The future may be numerous, but there are still problems to be solved at present, from technology formation to market maturity, involving the interaction and cooperation of the whole industrial chain.

Although the application of 3D dynamic identification technology in smart containers has basically taken shape at this stage, how to ensure the operating efficiency under real conditions and the capacity supply of other supporting hardware needs to be gradually improved through continuous optimization.

On the one hand, from the technical indicators, how to reduce the recognition errors of users taking three or more commodities with one hand needs some improvement. This kind of improvement for all kinds of emergencies also needs feedback from container operators in real situations.

In terms of efficiency, although the training speed of 3D dynamic recognition has been greatly improved compared with the traditional static recognition SKU, in the face of large-scale SKU shelves, the training sample demand of 2000 single items still needs to be considered from the aspects of algorithm, computing power, cost and time consumption.

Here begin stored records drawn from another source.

/-- **`A_f` is multiplicative** for every family `f` (no hypothesis): `A_f(1) = 1`, and for
coprime `m, n` the tuples of `mn` are the componentwise products of the tuples of `m` and of `n`
(`d ↦ (gcd(d, m), gcd(d, n))`), with `μ` and the joint counts multiplicative along this
bijection. [folklore] -/
theorem isMultiplicative_jointCoeff : (jA[k, f]).IsMultiplicative := by
  refine ArithmeticFunction.IsMultiplicative.iff_ne_zero.mpr ⟨?_, ?_⟩
  · rw [jointCoeff_apply]
    have hT : T[k, 1] = {fun _ => 1} := by
      ext d
      rw [mem_tuples_iff, mem_singleton]
      constructor
      · rintro ⟨h, -, -⟩
        funext i
        exact Nat.dvd_one.mp (h i)
      · rintro rfl
        exact ⟨fun _ => dvd_rfl, one_ne_zero, by simp⟩
    rw [hT, sum_singleton]
    simp
  · intro m n hm hn hmn
    rw [jointCoeff_apply, jointCoeff_apply, jointCoeff_apply, sum_mul_sum, ← sum_product']
    symm
    refine sum_nbij' (fun x => x.1 * x.2)
      (fun d => (fun i => Nat.gcd (d i) m, fun i => Nat.gcd (d i) n)) ?_ ?_ ?_ ?_ ?_
    · rintro ⟨d', d''⟩ hx
      obtain ⟨hd', hd''⟩ := mem_product.mp hx
      dsimp only at hd' hd'' ⊢
      rw [mem_tuples_iff] at hd' hd'' ⊢
      refine ⟨fun i => mul_dvd_mul (hd'.1 i) (hd''.1 i), Nat.mul_ne_zero hm hn, ?_⟩
      rw [← hd'.2.2, ← hd''.2.2, ← prod_mul_distrib]
      rfl
    · intro d hd
      rw [mem_tuples_iff] at hd
      obtain ⟨hdvd, -, hprod⟩ := hd
      obtain ⟨ha, hb⟩ := prod_gcd_eq hm hn hmn hdvd hprod
      rw [mem_product, mem_tuples_iff, mem_tuples_iff]
      exact ⟨⟨fun i => Nat.gcd_dvd_right _ _, hm, ha⟩, ⟨fun i => Nat.gcd_dvd_right _ _, hn, hb⟩⟩
    · rintro ⟨d', d''⟩ hx
      obtain ⟨hd', hd''⟩ := mem_product.mp hx
      dsimp only at hd' hd'' ⊢
      rw [mem_tuples_iff] at hd' hd''
      refine Prod.ext ?_ ?_
      · funext i
        show Nat.gcd (d' i * d'' i) m = d' i
        rw [Nat.Coprime.gcd_mul_right_cancel (d' i) (hmn.symm.coprime_dvd_left (hd''.1 i))]
        exact Nat.gcd_eq_left (hd'.1 i)
      · funext i
        show Nat.gcd (d' i * d'' i) n = d'' i
        rw [Nat.Coprime.gcd_mul_left_cancel (d'' i) (hmn.coprime_dvd_left (hd'.1 i))]
        exact Nat.gcd_eq_left (hd''.1 i)
    · intro d hd
      rw [mem_tuples_iff] at hd
      funext i
      show Nat.gcd (d i) m * Nat.gcd (d i) n = d i
      rw [← Nat.Coprime.gcd_mul (d i) hmn, Nat.gcd_eq_left (hd.1 i)]
    · rintro ⟨d', d''⟩ hx
      obtain ⟨hd', hd''⟩ := mem_product.mp hx
      dsimp only at hd' hd'' ⊢
      rw [mem_tuples_iff] at hd' hd''
      rw [prod_moebius_mul hmn hd'.1 hd''.1,
        card_filter_mul f hmn hd'.1 hd''.1 hd'.2.2 hd''.2.2]
      push_cast
      ring

/-- For irreducible, pairwise non-associated `fᵢ` there is `P₀` such that no prime `p > P₀`
divides two values `f_a(r)`, `f_b(r)` (`a ≠ b`) at the same integer `r`: `f_a u + f_b v = c ≠ 0`
(tree `exists_mul_add_mul_eq_C_of_not_associated`) and `p ∤ c` for `p > Σ |c_{ab}|`.
[folklore] -/
theorem exists_forall_not_common_root (hirr : ∀ i, Irreducible (f i))
    (hna : Pairwise fun i j => ¬Associated (f i) (f j)) :
    ∃ P₀ : ℕ, ∀ p : ℕ, p.Prime → P₀ < p → ∀ a b : Fin k, a ≠ b →
      ∀ r : ℕ, ¬ ((p : ℤ) ∣ (f a).eval (r : ℤ) ∧ (p : ℤ) ∣ (f b).eval (r : ℤ)) := by
  classical
  have key : ∀ a b : Fin k, a ≠ b → ∃ (u v : ℤ[X]) (c : ℤ), c ≠ 0 ∧ f a * u + f b * v = C c :=
    fun a b hab => exists_mul_add_mul_eq_C_of_not_associated (hirr a) (hirr b) (hna hab)
  choose! u v c hc0 hc using key
  refine ⟨∑ a, ∑ b, (c a b).natAbs, fun p hp hP a b hab r hr => ?_⟩
  obtain ⟨ha, hb⟩ := hr
  have hpc : ¬ (p : ℤ) ∣ c a b := by
    intro hdvd
    have h1 : p ∣ (c a b).natAbs := Int.natCast_dvd.mp hdvd
    have h2 : (c a b).natAbs ≤ ∑ a, ∑ b, (c a b).natAbs :=
      (single_le_sum (f := fun b => (c a b).natAbs) (by simp) (mem_univ b)).trans
        (single_le_sum (f := fun a => ∑ b, (c a b).natAbs) (by simp) (mem_univ a))
    have h3 := Nat.le_of_dvd (Int.natAbs_pos.mpr (hc0 a b hab)) h1
    omega
  apply hpc
  have e := congrArg (eval (r : ℤ)) (hc a b hab)
  rw [eval_add, eval_mul, eval_mul, eval_C] at e
  rw [← e]
  exact dvd_add (dvd_mul_of_dvd_left ha _) (dvd_mul_of_dvd_left hb _)

end Joint

end SingularSeriesFactorisation

/-- **Registered helper sub-goal (part 2 of `stub_singularSeriesFactorisation`)**: the joint
coefficient `A_f` of the skeleton is a multiplicative arithmetic function, for every family `f`.
[folklore] -/
theorem stub_singularSeriesFactorisation_joint :
    ∀ (k : ℕ) (f : Fin k → ℤ[X]), ArithmeticFunction.IsMultiplicative
      (toArithmeticFunction (fun n : ℕ =>
        ∑ d ∈ (Fintype.piFinset fun _ : Fin k => n.divisors) with (∏ i, d i) = n,
          (∏ i, (ArithmeticFunction.moebius (d i) : ℝ)) *
            ((#((range n).filter
                (fun r : ℕ => ∀ i, ((d i : ℕ) : ℤ) ∣ (f i).eval (r : ℤ))) : ℕ) : ℝ))) :=
  fun _ f => SingularSeriesFactorisation.isMultiplicative_jointCoeff f

end Summit.Parity.BatemanHorn.Cruxes.RoughValueLaw.FriableDeepTail

end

In terms of supporting facilities, although the current 3D vision technology is relatively mature, the microgravity sensing equipment used for inspection and verification has not been customized for the retail industry, which also has a certain impact on the large-scale launch time of the equipment.

However, when the technology and model have been formed, the rest is left to time.

Conclusion: The final shape has been set, will the market reproduce the 20 17 point war?

From the rise to the present, unmanned containers have experienced a roller coaster for two years. In the first year, the grass grows and the warblers fly, and the capital and the war climax again and again. In the second year, the players retreated wildly and changed their forms four times a year.

When the ultimate form is basically fixed in the 3D dynamic scheme and the technology has taken shape, where will the second half of the smart container go? Will the 20 17 spot war reappear?

Perhaps the formation of technology will give this industry a shot in the arm, but the market will never be so simple. The form is just the tip of the iceberg exposed in this market. The battle of supply chain below sea level, the battle of payment entrance, the battle of supplier grabbing ... everything has yet to be determined.

Nevertheless, technological progress has brought infinite possibilities for the development of this industry. In the chorus that the smart container is dead and there is no future for unmanned retail, 3D dynamic vision is pushing the smart container to the eve of another outbreak.